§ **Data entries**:
○ ○ ○ ○
/-
Copyright: lit-balaban Phase-2 proof seat p31 (gen 3).  Statement-level skeleton of a published paper; no proof claims beyond what the
kernel checks below.
-/
import Literature.MathematicalPhysics.QuantumFieldTheory.BalabanImbrieJaffe1984to88.BIJ85Eq224ProofPart2
import Literature.MathematicalPhysics.QuantumFieldTheory.BalabanImbrieJaffe1984to88.BIJ85SmallFieldSplit64

/-!
# `BalabanImbrieJaffe1984to88.BIJ85Eq454Holonomy` — T. Bałaban, J. Imbrie, A. Jaffe, *Renormalization of the Higgs model: minimizers,
propagators and the stability of mean field theory*, Commun. Math. Phys. **97** (1985) 299–329 [BalabanImbrieJaffe1985]: the PLAQUETTE
VARIABLES of the group-valued pull-back `Q^{s*}_k v` (4.5.2)–(4.5.3) and of the background field `u_k` (4.5.4) ON THE TORI — the
holonomy sentence of Remark 2 p. 317 and the second summand of (6.4) p. 318, PROVED

statement-level skeleton of published theorems with citation tags; proofs where landed; nothing here is a claim about the Yang–Mills mass gap

PDF held: `paper:balaban1985-cmp97-bij-higgs-minimizers` (journal page = PDF page + 298).  Pages read as images:
`run/shared/lean/pub/lit-balaban/lit-balaban-r15/pages/1985-cmp97-bij-higgs-minimizers-p014-x2.png` (p. 312), `…-p015-x2.png` (p. 313),
`…-p019-x2.png` (p. 317), `…-p020-x2.png` (p. 318).

CITATION HEADER (lean-in-tree rule).  Part of the lit-balaban TYPED SKELETON (HOME `run/shared/lean/pub/lit-balaban/`), Phase-2 seat p31
(gen 3); rows **C1.Eq4.5.4** ((4.5.4), typed as `BIJ85Sect2SurfaceAverages.BlockBonds.backgroundField`), **C1.Rem@317** (Remark 2, whose
operator algebra is `BIJ85Eq427Proof.eq5212`/`eq5211` with the holonomy field `hol` a hypothesis `hhol`) and **C1.Eq6.1-6.4** ((6.4), typed in
`BIJ85SmallFieldSplit64` with the identification of the second summand reserved, its note T1) of `HOME/SKELETON.md` / `HOME/lit-balaban-r15/ROWS-C1.md`.

THE PRINTED TEXT (verbatim).  p. 312 [PDF 14]: *"We can represent an arbitrary v as v_b = exp(ie_kB_b), (4.5.1) where B_b = (ie_k)^{−1} ln v_b,
and the branch of the logarithm was chosen in (2.11). Then we extend the definition Q^*_s from the Lie algebra to group variables v by the
definition (Q^{s*}_kv)_b = exp((ie_kηQ^{s*}_kB)_b), b ∈ T_η. (4.5.2) This raises the question of what happens if we choose another branch of
the logarithm. The independence of the resulting transformation on this choice follows from the equivalent definition: (Q^{s*}_kv)_b = 1 if
b is strictly contained in a k-block (both endpoints belong to the block), v_c if the η-lattice bond b belongs to the corridor of bonds
connecting the two blocks B^k(c₋) and B^k(c₊). Here c is a unit lattice bond. (4.5.3)"*; p. 313 [PDF 15]: *"Now we define (u_k)_b =
(Q^{s*}_kv)_b exp[−ie_kη(𝒟_k∂^*Q^{e*}_kf^{(k)})_b]. (4.5.4)"*; p. 317 [PDF 19]: *"Remark 2. The gauge field quadratic form ⟨f^{(k)},σ_kf^{(k)}⟩
can now be written entirely as a function of the η-lattice gauge field u_k. In fact ⟨f^{(k)},σ_kf^{(k)}⟩ = Σ_{p∈T_η} η^d|f_k(p)|², (5.2.11)
where f_k(p) = (ie_kη²)^{−1} ln u_k(∂p). (5.2.12) This follows from the definition (4.5.4) of u_k, giving u_k(∂p) = exp[ie_kη²Q^{e*}_kf^{(k)} −
ie_kη²∂𝒟_k∂^*Q^{e*}_kf^{(k)}]. From this and (5.2.10) we get (ie_kη²)^{−1} ln u_k(∂p) = Q^{e*}_kf^{(k)} − ∂G_{k,Ax}∂^*Q^{e*}_kf^{(k)}, coinciding
with (4.2.6)."*; p. 318 [PDF 20]: *"Let v denote the average gauge field on the L-lattice, and on the unit lattice let u = u′Q^{s*}v, u′ =
exp(ie_kB′). (6.2) The plaquette field f^{(k)}(p) = (ie_k)^{−1} ln u(∂p), p ∈ T₁, (6.3) then decomposes as f^{(k)}(p) = (ie_k)^{−1} ln u′(∂p) +
(ie_k)^{−1} ln(Q^{s*}v)(∂p) = (∂B′)(p) + L^{−d/2}(Q^{e*}f^{(k+1)})(p), (6.4) which is valid as long as u′(p) and (Q^{s*}_kv)(p) are close to 1.
The new field f^{(k+1)} is an L-lattice field, but Q^{e*}_k maps it back (to edge plaquettes) in the unit lattice."*; (4.2.4) p. 310:
*"f^{(k)} = (ie_k)^{−1} ln v(∂p), p ∈ T₁^{(k)}, where e_k = e(L^kε)^{(4−d)/2}"*; (2.22) p. 305: *"(Q^{e*}f)(p) = L²f(p′), if p ∈ B^e(p′), 0,
otherwise"*.

WHAT IS REPRODUCED, and how.  The carriers are the tree's: the k-fold two-scale geometries of the tori `BIJ85Eq224Proof.torusBlockBondsIter P i k`
(fine lattice `T^{(i)}` = the η-lattice, coarse lattice `T^{(i+k)}` = the unit lattice, block size `L^k`; `Q^{s*}_k` = its `BlockBonds.Qsstar`, factor
`L^k` as in (2.17)) and `BIJ85Eq224ProofPart2.torusEdgeCellsIter P i k hd` (`Q^{e*}_k` = its `Cells.Qstar`, factor `L^{2k}` as in (2.22)), the
one-step geometries `BIJ85Eq219Proof.torusBlockBonds` / `BIJ85CurlQsstar.torusEdgeCells`; U(1) bond fields, plaquette variables `u(∂p)`, the
Lie-algebra exponential `u = exp(ieB)` and the plaquette field `(ie)^{−1} ln u(∂p)` with the branch (2.11) are `BIJ85Sect1Model.U1Field` / `plaq` /
`BIJ85SmallFieldSplit64.expField` / `plaqField`; rescaling is the identity on these types (the cell's convention, `Balaban1983to89.Setup` F7), so
the "L-lattice field f^{(k+1)}" of (6.4) lives on `Plaq P (j+1)` and the unit/η bookkeeping is carried by the real parameters `e`, `η`.
* §1 dictionary: the group-valued pull-back (4.5.2) `Q^{s*}_kv`, `v = exp(ie_kB)`, IS the U(1) field `expField (e_kη) (Q^{s*}_kB)` — its values
  are `BlockBonds.QsstarGroup` (`coe_expField_Qsstar`) — and the background field (4.5.4) IS `expField (e_kη) (Q^{s*}_kB − X)`, values
  `BlockBonds.backgroundField` (`coe_expField_background`; `X` = the real η-lattice bond field 𝒟_k∂^*Q^{e*}_kf^{(k)}, supplied exactly as in the
  typed definition (4.5.4)).
* §2 THE GROUP-VALUED CURL IDENTITY (the multiplicative form of *"∂Q^{s*}_kB = Q^{e*}_k∂B"*, p. 317): on the tori, with `ηL^k = 1`,
  **`(Q^{s*}_kv)(∂p) = v(∂p′)` if `p ∈ B^e_k(p′)` and `= 1` otherwise** (`plaq_QsstarU1_of_mem`, `plaq_QsstarU1_of_not_mem`; from the additive
  identity `BIJ85Eq224ProofPart2.curl_QsstarIter` and `plaq (expField a A) = exp(ia·A(∂p))`), i.e. `(Q^{s*}_kv)(∂p) = exp[ie_kη²(Q^{e*}_kf^{(k)})(p)]`
  with `f^{(k)} = (ie_k)^{−1} ln v(∂·)` (`plaq_QsstarU1_eq_exp`) — independent of the branch, as p. 312 says; one-step versions `plaq_Qsstar1U1_*`.
* §3 **the holonomy sentence of Remark 2** p. 317 for (4.5.4): `u_k(∂p) = exp[ie_kη²((Q^{e*}_kf^{(k)})(p) − (∂X)(p))]`, `∂ = curl η⁻¹` the η-lattice
  curl (`plaq_background_eq_exp`), and its Lie-algebra form **(5.2.12)** `(ie_kη²)^{−1} ln u_k(∂p) = (Q^{e*}_kf^{(k)})(p) − (∂X)(p)` whenever the
  right side times `e_kη²` lies in the range `(−π, π)` of the branch (2.11) (`plaqField_background`) — this is the field `hol` with the hypothesis
  `hhol` of `BIJ85Eq427Proof.eq5212` in the torus model (there `X = 𝒟_k∂^*Q^{e*}_kf^{(k)}` and (5.2.10) turns `∂𝒟_k∂^*` into `∂G_{k,Ax}∂^*`).
* §4 **(6.4), second summand** p. 318, one step (`T^{(j)}` unit lattice, `T^{(j+1)}` the L-lattice, `ηL = 1`): `(ie_k)^{−1} ln(Q^{s*}v)(∂p) =
  L^{−d/2}(Q^{e*}f^{(k+1)})(p)` EXACTLY (no smallness needed for this summand), with `f^{(k+1)} = (ie_{k+1})^{−1} ln v(∂·)` and `e_{k+1} =
  L^{(4−d)/2}e_k` ((4.2.4): `eEps_mul`) (`eq64_second_summand`; general-coupling form `plaqField_Qsstar1U1`), and hence **(6.4)** itself in the
  small-field region of `BIJ85SmallFieldSplit64.eq64_smallField` (`eq64`).
The named-coarse-level (`BIJ85Eq224Base0.torusBlockBondsTo`) and base-0 composite (`BIJ85Eq531Inputs.QsstarIter`) forms are the sibling
`BIJ85Eq454HolonomyBase0`.
Standing range `i + k ≤ m + K` (`hk`) / `j + 1 ≤ m + K` (`hj`); `2 ≤ d` (`hd`) for the edge-plaquette carrier; `e ≠ 0` where a logarithm is divided
by `e`.  NOTHING of the paper beyond the kernel-checked identities below is asserted; in particular 𝒟_k, G_{k,Ax}, σ_k and (5.2.10)–(5.2.11) are
not touched here (see `BIJ85Eq427Proof`, `BIJ85Sigma421Torus`).  Unit `lit-balaban-p31` (literature-prover-lit-balaban-p31-g3-0), 2026-08-21.
-/

open scoped BigOperators Real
○ ○ ○ ○
§ **THE TASK**: Of the lines above, output exactly those from the line bearing "The new field" through the line bearing "THE GROUP-VALUED CURL", inclusive.

§ **COMPLETED TASK**:
The new field f^{(k+1)} is an L-lattice field, but Q^{e*}_k maps it back (to edge plaquettes) in the unit lattice."*; (4.2.4) p. 310:
*"f^{(k)} = (ie_k)^{−1} ln v(∂p), p ∈ T₁^{(k)}, where e_k = e(L^kε)^{(4−d)/2}"*; (2.22) p. 305: *"(Q^{e*}f)(p) = L²f(p′), if p ∈ B^e(p′), 0,
otherwise"*.

WHAT IS REPRODUCED, and how.  The carriers are the tree's: the k-fold two-scale geometries of the tori `BIJ85Eq224Proof.torusBlockBondsIter P i k`
(fine lattice `T^{(i)}` = the η-lattice, coarse lattice `T^{(i+k)}` = the unit lattice, block size `L^k`; `Q^{s*}_k` = its `BlockBonds.Qsstar`, factor
`L^k` as in (2.17)) and `BIJ85Eq224ProofPart2.torusEdgeCellsIter P i k hd` (`Q^{e*}_k` = its `Cells.Qstar`, factor `L^{2k}` as in (2.22)), the
one-step geometries `BIJ85Eq219Proof.torusBlockBonds` / `BIJ85CurlQsstar.torusEdgeCells`; U(1) bond fields, plaquette variables `u(∂p)`, the
Lie-algebra exponential `u = exp(ieB)` and the plaquette field `(ie)^{−1} ln u(∂p)` with the branch (2.11) are `BIJ85Sect1Model.U1Field` / `plaq` /
`BIJ85SmallFieldSplit64.expField` / `plaqField`; rescaling is the identity on these types (the cell's convention, `Balaban1983to89.Setup` F7), so
the "L-lattice field f^{(k+1)}" of (6.4) lives on `Plaq P (j+1)` and the unit/η bookkeeping is carried by the real parameters `e`, `η`.
* §1 dictionary: the group-valued pull-back (4.5.2) `Q^{s*}_kv`, `v = exp(ie_kB)`, IS the U(1) field `expField (e_kη) (Q^{s*}_kB)` — its values
  are `BlockBonds.QsstarGroup` (`coe_expField_Qsstar`) — and the background field (4.5.4) IS `expField (e_kη) (Q^{s*}_kB − X)`, values
  `BlockBonds.backgroundField` (`coe_expField_background`; `X` = the real η-lattice bond field 𝒟_k∂^*Q^{e*}_kf^{(k)}, supplied exactly as in the
  typed definition (4.5.4)).
* §2 THE GROUP-VALUED CURL IDENTITY (the multiplicative form of *"∂Q^{s*}_kB = Q^{e*}_k∂B"*, p. 317): on the tori, with `ηL^k = 1`,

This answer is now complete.